[Collected data entries]
- - -
/-! ### Consequences of `TiltGeometry` -/

/-- Differences of two points of one tilted cell lie in `box 3 (2n)`; hence the pair sum of any `R ⊆ tiltCell n m u`
is at most `#R · Σ_{z ∈ box 3 (2n)} ⟨σ₀σ_z⟩`. -/
theorem pairSum_le_of_subset_tiltCell (hTG : TiltGeometry) {n m : ℕ} {u : Fin 3 → ℤ} {R : Finset (Site 3)}
    (hR : R ⊆ tiltCell n m u) :
    ∑ x ∈ R, ∑ y ∈ R, criticalTwoPoint 3 (y - x) ≤ R.card * ∑ z ∈ box 3 (2 * n), criticalTwoPoint 3 z := by
  obtain ⟨-, -, -, -, -, -, -, -, h9, -⟩ := hTG
  refine pairSum_le_card_mul_boxSum fun x hx y hy => ?_
  rw [mem_box]
  intro i
  have h := h9 n m u y x (hR hy) (hR hx) i
  rw [abs_lt] at h
  simp only [Pi.sub_apply]
  push_cast
  exact ⟨h.1.le, h.2.le⟩

/-- `V(⌊n/3⌋)` is dominated by the pair sum of the `u = 0` tilted cell of side `n` (it contains the axis cube
`[s, 2s)³`, `s = ⌊n/3⌋`). -/
theorem blockCov_third_le_pairSum_tiltCell (hTG : TiltGeometry) (n m : ℕ) :
    blockCov (n / 3) 0 ≤ ∑ x ∈ tiltCell n m 0, ∑ y ∈ tiltCell n m 0, criticalTwoPoint 3 (y - x) := by
  obtain ⟨-, -, -, -, -, -, h7, -⟩ := hTG
  rw [← pairSum_axisCell_one]
  exact pairSum_mono (h7 n m)

/-- The pair sum of the `u = 0` tilted cell of side `n ≥ 3` is positive. -/
theorem pairSum_tiltCell_pos (hTG : TiltGeometry) {n : ℕ} (hn : 3 ≤ n) (m : ℕ) :
    0 < ∑ x ∈ tiltCell n m 0, ∑ y ∈ tiltCell n m 0, criticalTwoPoint 3 (y - x) :=
  lt_of_lt_of_le (blockCov_zero_pos (n / 3) (by omega)) (blockCov_third_le_pairSum_tiltCell hTG n m)

/-- **Decomposition of a block sum.** If the axis `n`-cells at the indices `v ∈ I` (`n ≥ 1`, pairwise disjoint by
`TiltGeometry`) lie in `T`, then `Σ_{x∈T} σ_x = Σ_{v∈I} Σ_{x ∈ axisCell n v} σ_x + Σ_{x ∈ T ∖ ⋃_v axisCell n v} σ_x`. -/
theorem blockSum_eq_sum_add_sdiff (hTG : TiltGeometry) {n : ℕ} (hn : 1 ≤ n) {I : Finset (Fin 3 → ℤ)}
    {T : Finset (Site 3)} (hsub : ∀ v ∈ I, axisCell n v ⊆ T) (σ : SpinConfig (Site 3)) :
    blockSum T σ = ∑ v ∈ I, blockSum (axisCell n v) σ + blockSum (T \ I.biUnion (axisCell n)) σ := by
  obtain ⟨-, -, -, -, -, h6, -⟩ := hTG
  have hdisj : (I : Set (Fin 3 → ℤ)).PairwiseDisjoint (axisCell n) := fun v _ w _ hvw => h6 n v w hn hvw
  have hU : I.biUnion (axisCell n) ⊆ T := Finset.biUnion_subset.2 hsub
  unfold blockSum
  rw [← Finset.sum_sdiff hU, Finset.sum_biUnion hdisj, add_comm]

end Summit.CriticalPhenomena.Ising3DConformalLimit.Cruxes.RotationJoining.RateSplitting

end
- - -
Return only the number of lines above in which the string "obtain" occurs.

RESULT FOR THIS TASK -
3